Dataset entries
+++

import Literature.Probability.Percolation.SiteIfaceWalk
import Literature.Probability.Percolation.RimSeparation
import HarnessLib

/-!
# The interface walk from a bond of the inner ring, outwards (inner colour switching, I)

Topic `Literature/Probability/Percolation`; family `crit-perc`. PROOFS (and two face-valued
definitions; no named fact). The generic layer of the colour exchange for five arms started on the
INNER boundary (P. Nolin, *Near-critical percolation in two dimensions*, EJP 13 (2008), §5.1 Prop. 20
[arXiv 0711.4948: Prop. 19]: "we are allowed to condition on the black arm … and on the white arm …
that are closest to each other … these two arms can be determined via an exploration process … We
can then 'flip' the remaining region"; Bollobás–Riordan, *Percolation* (2006), Ch. 7, proof of
Lemma 6 and Claim 8), on the site-coloured interface walk of `SiteIfaceWalk.lean`:

a colouring `c` of the sites which is grey on the open core `{|·| < m}` and from the radius `n` on,
coloured on `{m ≤ |·| < n}`, `some false` at the ring site `rp m j₀` and `some true` at
`rp m (j₀+1)` (`Setting`); the walk is started at the INWARD face of that ring bond (`inFace`), whose
third vertex is grey: that face has no entry side and the bond is its exit side, so the walk runs
outwards, is injective and stops (`stops_of_finite`) at a face entered through an interface side
whose third vertex is grey — either beyond the radius `n - 1`, the two endpoints of the last side
then having norm `n - 1` (the arms sought), or in the core, the two endpoints then being ring sites
(`terminal`: the dichotomy, with Claim 8's chains to the two ends); and every traversed site is an
endpoint of a crossed side, chained in its colour to the corresponding endpoint of the bond while its
partner is chained in the other colour (`traversed_true`, `traversed_false`).

## References

* P. Nolin, Near-critical percolation in two dimensions, *Electron. J. Probab.* 13 (2008), §5.1
  Prop. 20 (arXiv 0711.4948: Prop. 19) [Nolin2008].
* B. Bollobás, O. Riordan, *Percolation*, CUP (2006), Ch. 7 §7.2.3, Lemma 6 and Claim 8,
  pp. 172–175 [BollobasRiordan2006].

## Mathlib / tree

Tree: `SiteIface.walk/len/next/IsExit/IsEntry/traversed/examined`, `stops_of_finite`,
`exists_isEntry_grey_chains`, `exists_isEntry_chains`, `next_walk_of_lt`, `walk_succ_eq_of_isExit`,
`isExit_unique`, `isEntry_unique`, `exists_isEntry`, `eq_zero_of_cross_start_side`, `walk_one`
(`SiteIfaceWalk.lean`); `leftFace`, `leftFaceIdx`, `faceVertex_leftFaceDir`, `faceDartDir_leftFaceDir`,
`faceVertex_succ`, `triLeftApex_faceVertex`, `mem_hexFaceVertices_iff_faceVertex` (`TriDiscShelling.lean`);
`faceVertex_not_mem_oppFace`, `faceVertex_oppFace_succ(_succ)`, `adj_faceVertex_succ`, `fin3_add_*`;
`rp`, `rp_adj`, `triNorm_triLeftApex_rp_in/out`, `eq_faceVertex_oppFace_of_adj`, `triLeftApex`
(`RingArcs.lean`); `mem_triBall_iff`.
-/

noncomputable section

namespace Literature.Probability.Percolation

open LatticeModels SiteIface
open TriMarkedDomain (fin3_add_one_add_one fin3_add_one_add_two fin3_add_two_add_one fin3_add_two_add_two
  adj_faceVertex_succ)

namespace InnerExplore

/-! ### The inward face of a ring bond -/

/-- **The inward face of the ring bond `(rp k i, rp k (i+1))`**: the face to the left of the
anticlockwise dart. [folklore] -/
def inFace (k i : ℕ) : HexVertex := leftFace (rp k i) (rp k (i + 1))

/-- The label of `rp k i` in `inFace k i`. [folklore] -/
def inIdx (k i : ℕ) : Fin 3 := leftFaceIdx (dirOf (rp k i) (rp k (i + 1)))

/-- **The labelled vertices of the inward face**: `rp k i` at `inIdx`, `rp k (i+1)` next. [folklore] -/
theorem faceVertex_inFace {k : ℕ} (hk : 1 ≤ k) (i : ℕ) :
    faceVertex (inFace k i) (inIdx k i) = rp k i ∧ faceVertex (inFace k i) (inIdx k i + 1) = rp k (i + 1) := by
  have hv := eq_add_triDir_dirOf (rp_adj hk i)
  unfold inFace inIdx leftFace
  refine ⟨faceVertex_leftFaceDir _ _, ?_⟩
  rw [faceVertex_succ, faceVertex_leftFaceDir, faceDartDir_leftFaceDir]
  exact hv.symm

/-- **The apex of the inward face has norm `k - 1`.** [folklore] -/
theorem triNorm_inFace_apex {k : ℕ} (hk : 1 ≤ k) (i : ℕ) :
    triNorm (faceVertex (inFace k i) (inIdx k i + 2)) = k - 1 := by
  obtain ⟨hj, hj1⟩ := faceVertex_inFace hk i
  have e := triLeftApex_faceVertex (inFace k i) (inIdx k i)
  rw [hj, hj1] at e
  rw [← e]; exact triNorm_triLeftApex_rp_in hk i

/-- **The apex of the outward face across the bond has norm `k + 1`.** [folklore] -/
theorem triNorm_outFace_apex' {k : ℕ} (hk : 1 ≤ k) (i : ℕ) :
    triNorm (faceVertex (oppFace (inFace k i) (inIdx k i + 2)) (oppIdx (inFace k i) (inIdx k i + 2))) = k + 1 := by
  obtain ⟨hj, hj1⟩ := faceVertex_inFace hk i
  set F := inFace k i
  set j := inIdx k i
  have e := triLeftApex_faceVertex (oppFace F (j + 2)) (oppIdx F (j + 2) + 1)
  rw [fin3_add_one_add_one, fin3_add_one_add_two, faceVertex_oppFace_succ, faceVertex_oppFace_succ_succ,
    fin3_add_two_add_two, fin3_add_two_add_one, hj, hj1] at e
  rw [← e]; exact triNorm_triLeftApex_rp_out hk i

/-! ### The setting -/

/-- **The data of an inner exploration**: radii `2 ≤ m`, `m + 2 ≤ n`, a colouring grey exactly off
`{m ≤ |·| < n}`, and a ring bond `(rp m j₀, rp m (j₀+1))` coloured `(false, true)`. [cite: Nolin2008, §5.1 Prop. 20 (arXiv 0711.4948: Prop. 19)] -/
structure Setting where
  /-- the inner radius -/
  m : ℕ
  /-- the outer radius (grey from there on) -/
  n : ℕ
  /-- the colouring -/
  c : Site 2 → Option Bool
  /-- the index of the `some false` end of the start bond -/
  j₀ : ℕ
  hm : 2 ≤ m
  hmn : m + 2 ≤ n
  grey_in : ∀ v, triNorm v < m → c v = none
  grey_out : ∀ v, (n : ℤ) ≤ triNorm v → c v = none
  col : ∀ v, (m : ℤ) ≤ triNorm v → triNorm v < n → c v ≠ none
  c_start : c (rp m j₀) = some false
  c_next : c (rp m (j₀ + 1)) = some true

namespace Setting

variable (E : Setting)

/-- The start face: the inward face of the start bond. [folklore] -/
def F₀ : HexVertex := inFace E.m E.j₀

/-- The label of `rp m j₀` in the start face. [folklore] -/
def ι : Fin 3 := inIdx E.m E.j₀

/-- The length of the walk. [folklore] -/
def T : ℕ := len E.c E.F₀

/-- `1 ≤ m`. [folklore] -/
theorem hk : 1 ≤ E.m := by have := E.hm; omega

/-- The vertex `ι` is `rp m j₀`. [folklore] -/
theorem fV_ι : faceVertex E.F₀ E.ι = rp E.m E.j₀ := (faceVertex_inFace E.hk E.j₀).1

/-- The vertex `ι + 1` is `rp m (j₀ + 1)`. [folklore] -/
theorem fV_ι1 : faceVertex E.F₀ (E.ι + 1) = rp E.m (E.j₀ + 1) := (faceVertex_inFace E.hk E.j₀).2

/-- The endpoints of the start side `ι + 2`. [folklore] -/
theorem fV_side : faceVertex E.F₀ (E.ι + 2 + 1) = rp E.m E.j₀ ∧ faceVertex E.F₀ (E.ι + 2 + 2) = rp E.m (E.j₀ + 1) := by
  rw [fin3_add_two_add_one, fin3_add_two_add_two]; exact ⟨E.fV_ι, E.fV_ι1⟩

/-- The apex of the start face is grey. [folklore] -/
theorem grey_apex : E.c (faceVertex E.F₀ (E.ι + 2)) = none :=
  E.grey_in _ (by have := triNorm_inFace_apex E.hk E.j₀; have := E.hm; unfold F₀ ι; omega)

/-- Norm bounds of a coloured site. [folklore] -/
theorem norm_of_col {v : Site 2} (h : E.c v ≠ none) : (E.m : ℤ) ≤ triNorm v ∧ triNorm v < E.n := by
  constructor
  · by_contra hlt; exact h (E.grey_in v (by omega))
  · by_contra hge; exact h (E.grey_out v (by omega))

/-- A grey site is in the core or beyond the outer radius. [folklore] -/
theorem grey_cases {v : Site 2} (h : E.c v = none) : triNorm v < E.m ∨ (E.n : ℤ) ≤ triNorm v := by
  by_contra h'
  push Not at h'
  exact E.col v h'.1 h'.2 h

/-- **The start bond is the exit side of the start face.** [folklore] -/
theorem isExit_start : IsExit E.c E.F₀ (E.ι + 2) := by
  refine ⟨?_, ?_⟩
  · rw [E.fV_side.1]; exact E.c_start
  · rw [E.fV_side.2]; exact E.c_next

/-- **The start face has no entry side** (its other two sides touch the grey apex). [folklore] -/
theorem not_isEntry_start (j : Fin 3) : ¬ IsEntry E.c E.F₀ j := by
  rintro ⟨h1, h2⟩
  have hg := E.grey_apex
  have h0 : E.c (faceVertex E.F₀ E.ι) = some false := by rw [E.fV_ι]; exact E.c_start
  obtain ⟨d, rfl⟩ : ∃ d : Fin 3, j = E.ι + d := ⟨j - E.ι, by abel⟩
  fin_cases d
  · -- `j = ι`: the side from `ι + 1` to `ι + 2`, whose end is grey
    simp only [Fin.zero_eta, add_zero] at h2
    rw [hg] at h2; exact absurd h2 (by simp)
  · -- `j = ι + 1`: starts at the grey apex
    simp only [Fin.mk_one] at h1
    rw [fin3_add_one_add_one, hg] at h1; exact absurd h1 (by simp)
  · -- `j = ι + 2`: starts at `ι`, which is `some false`
    simp only [Fin.reduceFinMk] at h1
    rw [fin3_add_two_add_one, h0] at h1; exact absurd h1 (by simp)

/-- **The walk stops.** [folklore] -/
theorem hfin : ∃ t, next E.c (walk E.c E.F₀ t) = none := by
  classical
  refine stops_of_finite (S := triBall E.n) (fun x hx => ?_) E.not_isEntry_start
  rw [mem_triBall_iff]
  exact (E.norm_of_col hx).2.le

/-- `1 ≤ T`. [folklore] -/
theorem one_le_T : 1 ≤ E.T := one_le_len E.hfin E.isExit_start

/-! ### The end of the walk -/

/-- **The end of the walk, with its chains and the dichotomy.** The last face is entered through an
interface side, from its `some true` endpoint `p` (chained to `rp m (j₀+1)` through `some true`
traversed sites) to its `some false` endpoint `q` (chained to `rp m j₀` through `some false`
traversed sites), and its third vertex `g` is grey: EITHER `|g| ≥ n` and `|p| = |q| = n - 1`, OR
`|g| < m` and `|p| = |q| = m`. [cite: BollobasRiordan2006, Ch. 7 proof of Lemma 6 and Claim 8 pp. 174–175] -/
theorem terminal : ∃ j, IsEntry E.c (walk E.c E.F₀ E.T) j ∧ E.c (faceVertex (walk E.c E.F₀ E.T) j) = none ∧
    PathIn triGraph {x | E.c x = some true ∧ x ∈ traversed E.c E.F₀ E.T} (rp E.m (E.j₀ + 1))
      (faceVertex (walk E.c E.F₀ E.T) (j + 1)) ∧
    PathIn triGraph {x | E.c x = some false ∧ x ∈ traversed E.c E.F₀ E.T} (rp E.m E.j₀)
      (faceVertex (walk E.c E.F₀ E.T) (j + 2)) ∧
    triGraph.Adj (faceVertex (walk E.c E.F₀ E.T) j) (faceVertex (walk E.c E.F₀ E.T) (j + 1)) ∧
    triGraph.Adj (faceVertex (walk E.c E.F₀ E.T) (j + 1)) (faceVertex (walk E.c E.F₀ E.T) (j + 2)) ∧
    triGraph.Adj (faceVertex (walk E.c E.F₀ E.T) (j + 2)) (faceVertex (walk E.c E.F₀ E.T) j) ∧
    (((E.n : ℤ) ≤ triNorm (faceVertex (walk E.c E.F₀ E.T) j) ∧
        triNorm (faceVertex (walk E.c E.F₀ E.T) (j + 1)) = E.n - 1 ∧ triNorm (faceVertex (walk E.c E.F₀ E.T) (j + 2)) = E.n - 1) ∨
      (triNorm (faceVertex (walk E.c E.F₀ E.T) j) < E.m ∧
        triNorm (faceVertex (walk E.c E.F₀ E.T) (j + 1)) = E.m ∧ triNorm (faceVertex (walk E.c E.F₀ E.T) (j + 2)) = E.m)) := by
  obtain ⟨j, hE, hg, hT, hF⟩ := exists_isEntry_grey_chains E.hfin E.isExit_start
  rw [E.fV_side.2] at hT
  rw [E.fV_side.1] at hF
  change IsEntry E.c (walk E.c E.F₀ E.T) j at hE
  change E.c (faceVertex (walk E.c E.F₀ E.T) j) = none at hg
  change PathIn triGraph {x | E.c x = some true ∧ x ∈ traversed E.c E.F₀ E.T} _ (faceVertex (walk E.c E.F₀ E.T) (j + 1)) at hT
  change PathIn triGraph {x | E.c x = some false ∧ x ∈ traversed E.c E.F₀ E.T} _ (faceVertex (walk E.c E.F₀ E.T) (j + 2)) at hF
  have a1 : triGraph.Adj (faceVertex (walk E.c E.F₀ E.T) j) (faceVertex (walk E.c E.F₀ E.T) (j + 1)) := adj_faceVertex_succ _ j
  have a2 : triGraph.Adj (faceVertex (walk E.c E.F₀ E.T) (j + 1)) (faceVertex (walk E.c E.F₀ E.T) (j + 2)) := by
    have := adj_faceVertex_succ (walk E.c E.F₀ E.T) (j + 1); rwa [fin3_add_one_add_one] at this
  have a3 : triGraph.Adj (faceVertex (walk E.c E.F₀ E.T) (j + 2)) (faceVertex (walk E.c E.F₀ E.T) j) := by
    have := adj_faceVertex_succ (walk E.c E.F₀ E.T) (j + 2); rwa [fin3_add_two_add_one] at this
  have hp := E.norm_of_col (v := faceVertex (walk E.c E.F₀ E.T) (j + 1)) (by rw [hE.1]; simp)
  have hq := E.norm_of_col (v := faceVertex (walk E.c E.F₀ E.T) (j + 2)) (by rw [hE.2]; simp)
  have n1 := triNorm_le_triNorm_add_one_of_adj a1
  have n1' := triNorm_le_triNorm_add_one_of_adj a1.symm
  have n3 := triNorm_le_triNorm_add_one_of_adj a3
  have n3' := triNorm_le_triNorm_add_one_of_adj a3.symm
  refine ⟨j, hE, hg, hT, hF, a1, a2, a3, ?_⟩
  rcases E.grey_cases hg with h | h
  · right; exact ⟨h, by omega, by omega⟩
  · left; exact ⟨h, by omega, by omega⟩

+++

» Exercise objective
When you reach the line holding "theorem fV_ι1 : faceVertex" in the records above, begin reproducing exactly, stop after the line holding "site. [folklore] -/", and output nothing else.

» Expected output
theorem fV_ι1 : faceVertex E.F₀ (E.ι + 1) = rp E.m (E.j₀ + 1) := (faceVertex_inFace E.hk E.j₀).2

/-- The endpoints of the start side `ι + 2`. [folklore] -/
theorem fV_side : faceVertex E.F₀ (E.ι + 2 + 1) = rp E.m E.j₀ ∧ faceVertex E.F₀ (E.ι + 2 + 2) = rp E.m (E.j₀ + 1) := by
  rw [fin3_add_two_add_one, fin3_add_two_add_two]; exact ⟨E.fV_ι, E.fV_ι1⟩

/-- The apex of the start face is grey. [folklore] -/
theorem grey_apex : E.c (faceVertex E.F₀ (E.ι + 2)) = none :=
  E.grey_in _ (by have := triNorm_inFace_apex E.hk E.j₀; have := E.hm; unfold F₀ ι; omega)

/-- Norm bounds of a coloured site. [folklore] -/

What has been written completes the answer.